A la vista de los acontecimientos
que a diario salpican nuestros noticiarios enrareciendo la vida social,
económica, política, cultural, democrática y, en definitiva, moral de nuestro
país, recupero en Carlos Arniches la figura del autor, preocupado por este tipo
de vejaciones, que pretende caricaturizar esa ridiculez de la España profunda,
egoísta y ambiciosa, para regenerar la nación en aras a la sensatez y el
sentido común.
Vaya como advertencia previa mi
reconocimiento al hecho de que no todos los hombres son iguales y, por tanto,
existen buenas personas militando en diferentes partidos políticos. Si bien es
cierto es que la sensación generalizada sobre eso que llamamos “clase política”
se ajusta a lo que se expresa a continuación. Buenos hombres y mujeres, que
intentan luchar por una sociedad más racional, libre y próspera, aparecen por
distintos lugares como flores exóticas de un jardín abandonado.
Para ello voy a seguir la obra en
cuestión (“Los caciques), así como las fuentes de wikipedia, Biblioteca
Cervantes y el trabajo de Vicente Ramos (Vida y Teatro de Carlos Arniches),
aderezados por algunos comentarios propios.

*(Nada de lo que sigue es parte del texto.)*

import Summits.HodgeConjecture.HodgeConjecture.Theorems.F0P6aLineSpecialisation
import Literature.AlgebraicGeometry.AbelianSchemes.SerreTranslateCoverLeg
import Literature.AlgebraicGeometry.AbelianSchemes.RoofLegsSpecialFibre
import Summits.HodgeConjecture.HodgeConjecture.Theorems.F0P6aRoofCwKernel
import Summits.HodgeConjecture.HodgeConjecture.Theorems.F0P6aRoofFrobKernelLawAssembly
import Literature.RingTheory.DedekindDomain.CRTIdempotentFamily
import Summits.HodgeConjecture.HodgeConjecture.Theorems.F0P6aStubFROBRoofMiddleDualTop
import HarnessLib
import HarnessLib.Audit.LibrarySuggestionsDenyListCruxes

/-!
# `F0P6aStubFROBRoofGeoHoles` — ★ RE-HOME of the crux workfile `Lines/F0_P6a_StubFROBRoofGeo.lean` (tree sha16 fb6a2bad2c513567, 576 l., 20 declaration commands, code-`sorry`-free), PART 1 of 2

This `Theorems/` module is the TREE BYTES of that workfile with the NAMESPACE KEPT, so every fully-qualified name is UNCHANGED; only this module docstring is re-headed,
the `Lines` imports are switched to their ★ re-homed twins — `Lines.F0_P6a_LineSpecialisation` → ★ `Theorems.F0P6aLineSpecialisation`; `Lines.F0_P6a_RoofCwKernel` → ★ `Theorems.F0P6aRoofCwKernel`; `Lines.F0_P6a_RoofFrobKernelLawAssembly` → ★ `Theorems.F0P6aRoofFrobKernelLawAssembly` — and the audit carrier `LibrarySuggestionsDenyListCruxes` is CARRIED on this root part (bare import, LEAD «M-142d» (1) rule «P-κ»; parts 2…n inherit it transitively)
Why a re-home: a `Theorems/` file cannot import a `Lines/` workfile (F0P6-ref1 o-6), and closing stmt-HodgeConjecture-24832 `--as proved --by <Theorems decl>` at rung 0 needs the
sorry-free `Lines` chain behind the gate (RE-HOME TABLE v1.7, LA7-plan (g7); PLAN «L3 cone RE-HOME» v1, LA3-plan (g5); LEAD F0P6-plan (g5) «M-140» (1)∕(4), 2026-09-02).
SIZE LINT (`Theorems/` files with proofs ≤ 400 l.): the workfile is cut into 2 consecutive parts `F0P6aStubFROBRoofGeoHoles` → `F0P6aStubFROBRoofGeo`; this is PART 1 (tree lines :1–:361); each later part imports the previous one and re-opens the scopes open at its cut with their `variable`∕`open`∕`set_option` lines replayed verbatim; the LAST part `F0P6aStubFROBRoofGeo` is the module the `Lines/` shim and consumers import.
After the chain is ★ the `Lines` workfile becomes a one-import SHIM of `F0P6aStubFROBRoofGeo` (a `Lines/` write, batched per cone on the LEAD՚s word), so no environment holds two copies (NO-CROSS-IMPORT).
It asserts nothing beyond what the workfile already proves.  HC_CM is proved only modulo the 7 printed citations (2 remaining: hLiu418 = stmt-HodgeConjecture-24832, h413 = stmt-HodgeConjecture-24833) until rung 0 closes; a re-home is count-neutral.

## Original module docstring (verbatim)
# F0 · P6a — LEAFLET `Lines/F0_P6a_StubFROBRoofGeo.lean` cand: W5 «THE `stub_ROOFGEO` JUNCTION» — SKELETON v4 (LA3-p02 (g3); LA3-plan (g2) deal 2026-09-02T07:25:01Z (2))

`crux_decl: Summit.HodgeConjecture.HodgeConjecture.Theses.HCCMUnconditional.HLiu418`.  Cell `hodgecm-mathlib`, line L3 (socket `stub_FROB` ▸ `stub_ROOF0` ▸
`stub_ROOFGEO`, leaf ED. 3 cand v2 4f35c0d6 :357–:396); item stmt-HodgeConjecture-24832, count-neutral, nothing registered, no crux write (HOME-first).
HC_CM is proved only modulo the printed citations (2 remaining named inputs hLiu418 24832, h413 24833) until rung 0 closes.

ONE theorem `roofgeo_of_inputs` whose CONCLUSION is `stub_ROOFGEO`'s (`Quot₀RoofLaw I 𝔡 quotΩ (spGeoOf I 𝔡) frobIdeal`, the leaf instantiating
`frobIdeal := frobIdealOf 𝔞 w` — LA3-plan (g2) 08:16:23Z (2): the leaflet never imports the leaf; `_hpin` reads `FrobPin₀`'s BODY) over `stub_ROOFGEO`'s binders VERBATIM
+ `(frobIdeal) (hfrob)`, PLUS — until the suppliers land — the LEGS' reduced hom as an explicit function `qbarOf y L` and ONE NAMED HOLE per junction row
(`hole_*`, each annotated with its supplier and currency); the body is the junction itself: `Roof₀` packaged by `roof₀_of_rows` (W1 §5, copied) from the legs'
rows, the ★ cover-leg rows (r2₀)(r4₀-c)(r5₀-c) (★ p847713, ★ `RoofLegsSpecialFibre`), the middle dual (W1 §2 hole), and the (rL) law from the RE-POINTED W3 head
(`hole_rL`, binders `𝔞γ hban h𝔠 hq` instead of `I.twistIdeal`) fed by the `w`-block law (`hole_hlaw_w`, W-DOCK `rL_W'` at `x̄`) and the `c•w`-block law
`hlaw_cw_of_dockClauses` (W2 §2, copied) over `hole_dock`, `hole_hF`, ★ `hsat_sch₀Of` (W2 §4 = ★ p850080 glue, copied) and `hunr`.  Each landing deletes one binder;
W5 = the day the hole list is empty.  0 `sorry`.  COPIED SECTIONS are marked «COPY of <file> <sha16> <§>» and are byte-identical to their HOME sources.
[cite: Liu2021, Prop. D.8 (3) p. 135, pp. 136–138] [cite: RapoportSmithlingZhang2020Diagonal, §4.3 (4.23) p. 21] [cite: Kottwitz1992, §5 (p. 391)]
-/

set_option autoImplicit false
set_option linter.dupNamespace false
set_option linter.unusedSectionVars false

noncomputable section

namespace Summit.HodgeConjecture.HodgeConjecture.Cruxes.HLiu418.F0P6aStubFROBRoofGeo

En la noche del 13 de febrero de
1920, el teatro madrileño de la Comedia, acogió el estreno de la farsa cómica
de política rural en tres actos, denominada “Los
Caciques”, que dedicó, con gusto y aceptación, al monarca Alfonso XIII.
Dentro de los criterios
regeneracionistas del autor, la obra muestra el estrecho vivir de los tristes
pueblos de España, «donde todo es extraño, temeroso, desconcertante», y ello
porque «todo es viejo, solapado, sin sentido renovador... Todo tiene un
misterio, un secreto, una mácula». (Act. II; esc. V).
Con bastante paralelismo sobre la
situación presente, extrapolando el cacique de Arniches a cierta clase social
dominante, nuestro autor caricaturiza a esos políticos cuyo arraigo endémico
fue sin duda una de las causas de la decadencia y postración de España.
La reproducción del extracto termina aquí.